import Mathlib
import HarnessLib
import HarnessLib.Audit
import Summits.PneNP.Statement
import Literature.Computability.FineGrained.FineGrainedWave0
import Literature.Computability.MetaComplexity.Resolution
import HarnessLib.Audit.Status.Attr

/-!
Route: FineGrained

DORMANT since 2026-08-21T17:27:05Z (reconciler: no traction for 5 d (last activity item-proof-filed at 2026-08-16T16:58:42Z); parked, not closed — `ledger route dormant route-PneNP-FineGrained --off` to reactivate) — unstaffed, not closed; items shared with open routes are served there. `ledger route dormant <id> --off` reactivates.

# Route PneNP/FineGrained — "SETH: CNF-SAT has no 2^{(1−ε)n} algorithm; prove it proof-system by
proof-system"

## Thesis X (it suffices to show)
Words: the Strong Exponential Time Hypothesis — for every ε > 0 some k ≥ 3 has k-SAT (n variables,
deterministic multi-stack TMs, exponents as in ImpagliazzoPaturiJCSS2001 §1) outside
TIME(2^{(1−ε)n}·poly(L)) [CalabroImpagliazzoPaturiIWPEC2009 §1.1]. Fallback thesis X′ = ETH (item
FinegrainedEth: 3-SAT outside TIME(2^{δn}·poly(L)) for some δ > 0), weaker than X by the proved
Literature theorem `eth_of_seth_holds` (EthOfSeth.lean) and still sufficient for PneNP; the deciding
theorem runs through X′, so X closes the route a fortiori.
Lean: `∀ ε : ℝ, 0 < ε → ∃ k : ℕ, 3 ≤ k ∧ ¬ Literature.Computability.FineGrained.KSATInExpTime k (1 -
ε)`   (= item FinegrainedThesis, rfl-equal to the registered open conjecture
`Literature.Computability.FineGrained.SETH`; X′ = item FinegrainedEth := `∃ δ : ℝ, 0 < δ ∧ ¬
KSATInExpTime 3 δ`, rfl-equal to `Literature.Computability.FineGrained.ETH`; ¬X = item
FinegrainedNotSeth, the self-contained negation. Since rev 7 the conjectures are INLINED as the
route's own items — planner `example : FinegrainedThesis = SETH := rfl` etc., rc 0 — so that no
`@[conjecture]` leaf is referenced by name in the dependency cone; referenced by name they were
`undeclared-conjecture` deps at rev 6.)

## Deciding theorem X′ → PneNP (rev 7)
`theorem closes (hE : FinegrainedEth) (hA : Assembly2) : _root_.PneNP := hA hE`, with `Assembly2 :=
FinegrainedEth → PneNP` (ETH ⇒ P ≠ NP in Cook's Clay formulation) the assembly the deciding theorem
uses and `Assembly := FinegrainedThesis → PneNP` its X-version twin (SETH ⇒ P ≠ NP; = Assembly2 ∘
eth_of_seth_holds). BOTH are PROVABLE NOW from discharged Literature facts:
`Literature.Computability.FineGrained.P_ne_NP_of_eth_holds` (ETH ⇒ Classes.P ≠ Nondeterministic.NP;
SatAlgorithmsProofs), `Literature.Computability.Complexity.P_subset_NP_holds`
(NondeterministicProofs) and the model bridges `P_bool_eq_holds` (ClayProblem) / `NP_bool_eq_holds`
(ClayProblemProofs) — if no Cook-NP language lay outside Cook-P then NP ⊆ P ⊆ NP over the prelude
classes, contradicting P ≠ NP (planner scratch ScratchAssembly.lean rc 0, axioms propext /
Classical.choice / Quot.sound; candidate Theorems file AssemblyProof.lean attached as evidence — any
idle prover may land it, importing the three Proofs modules in Theorems/, not here). History: rev 5
carried those bridge facts as HYPOTHESES of two assembly chains and had no deciding theorem; rev 6
(interim) fed the `_holds` witnesses into `closes` and imported the Proofs modules; rev 7
re-expressed every item over the route's own decls (`workitem set-signature`, meaning-preserving)
and cut the imports to {FineGrainedWave0, Resolution} — Nondeterministic / SatAlgorithms /
ClayProblem (+ the rev-6 Proofs modules) rode in only on the bridge facts and dragged the unproved
named facts NSETH, randSatExponent_four_lt_schoening and NPNotSubsetPPoly into the import cone. Two
assembly-kind items remain (route.multi-assembly) because the gate lets a planner neither drop nor
re-badge an assembly-kind item; both are true and provable now, `Assembly` is the redundant one —
OPERATOR: re-badge it `support` or drop it. needs-fact: NONE (SETH / ETH are the route's own target
items, not dependencies).

Rationale: WHY THIS LINE. X = SETH is far stronger than P ≠ NP, but it is the one strengthening with a
quantitative, model-by-model ladder on which theorems already sit: SETH-tight size lower bounds hold
for tree-like resolution, for regular and δ-regular resolution [BeckImpagliazzo2013;
BonacinaTalebanfard2017 = doi:10.4230/LIPIcs.IPEC.2015.248, Thm 4 / Cor 6;
`Literature.Computability.FineGrained.regularRes_SETH`] and for bounded-depth Res(⊕)
[EfremenkoGarlikItsykson2024; EfremenkoItsykson2025], while GENERAL resolution is open
(Bonacina2017, Question 8.1, p. 128). Every rung "SETH for proof system Q" is an unconditional
theorem of k-CNF combinatorics (width, restrictions, xorification, games) with explicit constants,
and every complete SAT algorithm whose transcripts are Q-proofs (DPLL, CDCL = resolution) inherits
it. Imported area: propositional proof complexity; nothing exotic. SETH ⇒ ETH ⇒ P ≠ NP is folklore
(ImpagliazzoPaturiJCSS2001 §1; FominKratsch2010 p. 174) and proved in-tree (`eth_of_seth_holds`,
`P_ne_NP_of_eth_holds`, `P_ne_NP_of_seth_holds`), which is why the deciding theorem runs through the
weaker fallback X′ = ETH: `closes (hE : FinegrainedEth) (hA : Assembly2) : PneNP := hA hE`,
Assembly2 := FinegrainedEth → PneNP being provable now from those discharged facts plus the
Cook/prelude bridges `P_bool_eq_holds`, `NP_bool_eq_holds`, `P_subset_NP_holds`.

RANKED CRUXES. #0 FinegrainedThesis (target) — X = SETH, inlined (rfl-equal to
`Literature.Computability.FineGrained.SETH`). #2 FinegrainedGeneralResolutionSeth (crux, hardest /
most informative) — SETH for GENERAL dag-like resolution: for every ε > 0 there are k and
unsatisfiable k-CNFs on ≤ n variables all of whose resolution refutations have ≥ 2^{(1−ε)n} lines (=
regularRes_SETH with δ-regularity dropped; why it might fail: open, Bonacina2017 Q8.1 p.128 —
size–width caps general resolution at 2^{(w−k)²/16n}, the xorification amplifier needs δ-regularity,
free DAG clause reuse (AJPU 2002) might even give 2^{(1−ε₀)n} refutations of every k-CNF; sources
Bonacina2017, BeckImpagliazzo2013, doi:10.4230/LIPIcs.IPEC.2015.248, doi:10.1145/3798129.3800804).
#3 FinegrainedEth (target) — fallback thesis X′ = ETH, inlined (rfl-equal to
`Literature.Computability.FineGrained.ETH`), weaker than X (eth_of_seth_holds) and the hypothesis of
the deciding theorem. #4 FinegrainedNotSeth (crux) — ¬X, the self-contained negation of the inlined
SETH (= ¬FinegrainedThesis on the nose), the negative side staffed deliberately (why it might fail:
SETH may be true — every known k-SAT paradigm has savings only c/k, arXiv:2207.11071 p.3; ¬SETH
needs one ε for all k on multi-stack TMs and forces E^NP ⊄ linear-size VSP circuits,
arXiv:1805.08554 p.5; sources arXiv:2207.11071, arXiv:1805.08554, arXiv:1601.04743,
CarmosinoEtAlITCS2016). Assemblies: #3 Assembly2 — FinegrainedEth → PneNP (ETH ⇒ P ≠ NP over Cook's
classes; THE assembly of `closes`; elementary from P_ne_NP_of_eth_holds + P_subset_NP_holds +
P_bool_eq_holds + NP_bool_eq_holds, planner scratch rc 0, candidate file attached as evidence) and
#1 Assembly — FinegrainedThesis → PneNP (the X-version twin, = Assembly2 ∘ eth_of_seth_holds;
redundant, kept only because a planner cannot drop or re-badge an assembly-kind item). Neither crux
feeds the deciding theorem — by design: #2 is the attackable unconditional rung, #4 decides whether
the line runs on X or contracts to X′.

KILL CRITERIA. ¬SETH proved (#4, = #0 refuted; the gate flips the route BROKEN): contract the thesis
to X′ = ETH — drop FinegrainedThesis and the twin Assembly (the deciding theorem uses neither; #4
then stands proved; Assembly becomes vacuously true anyway), keep #2 (independent of SETH's truth).
¬ETH proved (a 2^{δn}·poly 3-SAT algorithm for every δ > 0): close `refuted:FinegrainedEth` — the
deciding theorem's hypothesis is gone and so is X (eth_of_seth_holds). #2 refuted (resolution
refutations of size 2^{(1−ε₀)n} for all unsatisfiable k-CNFs, all k): close the route — CDCL would
beat SETH-for-resolution and the ladder premise is gone. P ≠ NP proved elsewhere moots the route;
SETH for general resolution proved in print makes #2 `known`.

NOT DECOMPOSED YET. Res(k), polynomial calculus, cutting planes, AC⁰-Frege rungs; the SETH ⇒ OVC /
edit-distance web (`SETHHardness.lean`) is downstream of X, not a route to PneNP; NSETH and the
consequences of refuting it; the constants of the xorification amplifier and the width–size
trade-off (layer-2 children of #2); the explicit step FinegrainedThesis → FinegrainedEth (=
eth_of_seth_holds over the inlined items) is folded into the twin Assembly rather than filed
separately.

CHEAPEST FALSIFIER. Two lookups: (i) is "SETH for GENERAL resolution" already in print? (the
grounder's page check of BonacinaTalebanfard2017 shows δ-regular only, IPEC 2015 p.1/p.8; newest
rung bounded-depth Res(⊕), EfremenkoGarlikItsykson2024 / doi:10.1145/3798129.3800804) — a positive
hit turns #2 into a Literature fact and removes the route's one attackable crux; (ii) is there a
k-SAT algorithm with savings bounded away from 0 uniformly in k (refutes X; arXiv:2207.11071 p.3:
every known paradigm has savings c/k)?

SOURCES. ImpagliazzoPaturiJCSS2001; CalabroImpagliazzoPaturiIWPEC2009; BonacinaTalebanfard2017;
Bonacina2017; BeckImpagliazzo2013; EfremenkoGarlikItsykson2024; EfremenkoItsykson2025;
BenSassonWigderson2001; PaturiPudlakSaksZaneJACM2005; FominKratsch2010.

Novelty: Nearest prior art: the "SETH proof-system by proof-system" ladder IS the existing literature line —
tree-like resolution (Pudlák–Impagliazzo 2000), regular resolution BeckImpagliazzo2013, δ-regular
resolution BonacinaTalebanfard2017 (= doi:10.4230/LIPIcs.IPEC.2015.248, Thm 4 / Cor 6; book form
Bonacina2017 ch. 8), bounded-depth Res(⊕) Efremenko–Itsykson doi:10.1145/3798129.3800804 (STOC
2026). The typed crux FinegrainedGeneralResolutionSeth is verbatim the open Question 8.1 of
Bonacina2017 (p. 128); SETH ⇒ ETH ⇒ P≠NP is folklore (ImpagliazzoPaturiJCSS2001 §1;
CalabroImpagliazzoPaturiIWPEC2009) and already proved in-tree (P_ne_NP_of_seth_holds). Delta: no new
mechanism is claimed — the route packages the open rung as its one attackable crux, keeps ETH as a
typed fallback target with its own assembly, and staffs ¬SETH as the decision item (many expect
¬SETH: MA-analogue false arXiv:1601.04743; consequences of ¬SETH arXiv:1805.08554). Expected grade:
known/variant (value = unconditional rung theorems with explicit constants, inherited by CDCL).
Searched 2026-08-14: lit search/ --hybrid/vsearch ("Strong ETH regular resolution", "SETH lower bound
k-CNF resolution size"), lit frontier PneNP --since 2020, lit bridges PneNP --cross any, lit galaxy
(pdf, crabby): no SETH-tight size bound for general resolution found; newest rung is bounded-depth
Res(⊕).  [refs: 10.4230/LIPIcs.IPEC.2015.248, 10.1145/3798129.3800804, 1601.04743, 1805.08554, doi:10.4230/LIPIcs.IPEC.2015.248, doi:10.1145/3798129.3800804, BeckImpagliazzo2013, BonacinaTalebanfard2017, Bonacina2017, ImpagliazzoPaturiJCSS2001, CalabroImpagliazzoPaturiIWPEC2009]

Barriers (technique_class: proof-complexity,resolution-size-lower-bounds,xorification): - Literature.Barriers.PneNP.Relativization: APPLIES at thesis level — X = SETH (fallback ETH)
implies PneNP via the proved facts P_ne_NP_of_seth/_of_eth, so a proof of X composes to a proof of
P≠NP and cannot relativize (SETH fails relative to a PSPACE-complete oracle). NOT evaded: the route
has no mechanism from "SETH for proof system Q" to all algorithms; the bet is only that the rungs
are durable unconditional theorems. The crux (resolution size of a fixed k-CNF family) is a
combinatorial quantity outside the barrier's `blocks` clause.
- Literature.Barriers.PneNP.Algebrization, Literature.Barriers.PneNP.BoundedRelativization: same
status — bind the thesis-level step, silent on the resolution crux.
- Literature.Barriers.PneNP.NaturalProofs: not met — it blocks P/poly-constructive large properties
useful against P/poly; SETH/ETH are uniform TIME statements and the crux bounds proof size, not
circuit size.
- Literature.Barriers.PneNP.FeasibleInterpolationEF: not met now — interpolation gives resolution
only 2^{n^Ω(1)} bounds; it would bind if the ladder were extended to Frege/EF rungs (deliberately
not decomposed).
- Uncatalogued, technique-internal (the live obstacles for the crux): size–width loses the constant
(2^{(W-k)²/16n}, BT15 p. 2); xorification is SETH-tight only in the xorified variables, ε =
Õ(k^{-1/5}); BT Thm 4 uses δ-regularity essentially; unrestricted DAG clause reuse (AJPU
regular/general separation) is what no current counting controls.

Novelty grade: known — ROUTE REVIEW (refuter-rreview1-PneNP-FineGrained-3ea08af4-0, rev 8): grade KNOWN (route's own Novelty expects known/variant). Typing: 6/6 rc0; items = SETH / ETH / ¬SETH / (SETH→PneNP) / (ETH→PneNP) by rfl; 0286 = Bonacina2017 Q8.1 verbatim; defs honest (IsResRefutation prefix-indexed & sound; KSATI (refuter refuter-rreview1-PneNP-FineGrained-3ea08af4-0, 2026-08-15T18:26:30Z; prior: ImpagliazzoPaturiJCSS2001, CalabroImpagliazzoPaturiIWPEC2009, BeckImpagliazzo2013, doi:10.4230/LIPIcs.IPEC.2015.248, Bonacina2017, doi:10.1145/3798129.3800804, FominKratsch2010, eccc:TR25-118)

History (route lifecycle, newest last):
- 2026-08-16T04:14:06Z · AUTO-CRUX (backfill): FinegrainedEth — hypotheses of the deciding theorem that nothing in the route derives are cruxes (operator:999:1085951)
- 2026-08-16T14:43:05Z · LINT AUTOFIX route.multi-assembly: kept Assembly2, dropped Assembly (gate:hygiene)
- 2026-08-21T17:27:05Z · DORMANT — reconciler: no traction for 5 d (last activity item-proof-filed at 2026-08-16T16:58:42Z); parked, not closed — `ledger route dormant route-PneNP-FineGrained --o (operator:999:543118)

sub-problem: PneNP · status: dormant · opened planner-PneNP-Survey-0 2026-08-13T06:08:49Z · rev 9 · ledger route-PneNP-FineGrained
GENERATED by the gate from the ledger (D-0016/17). Provers cite these decls: `theorem foo : Summit.PneNP.PneNP.Theses.FineGrained.<Decl> := …` in Summits/PneNP/PneNP/Theorems/<Name>.lean.
-/

namespace Summit.PneNP.PneNP.Theses.FineGrained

------------------------------------------------

__Exercise description__. Search the material above for "folklore". Copy each line that has it.

__Expected output__.
it. Imported area: propositional proof complexity; nothing exotic. SETH ⇒ ETH ⇒ P ≠ NP is folklore
Bonacina2017 (p. 128); SETH ⇒ ETH ⇒ P≠NP is folklore (ImpagliazzoPaturiJCSS2001 §1;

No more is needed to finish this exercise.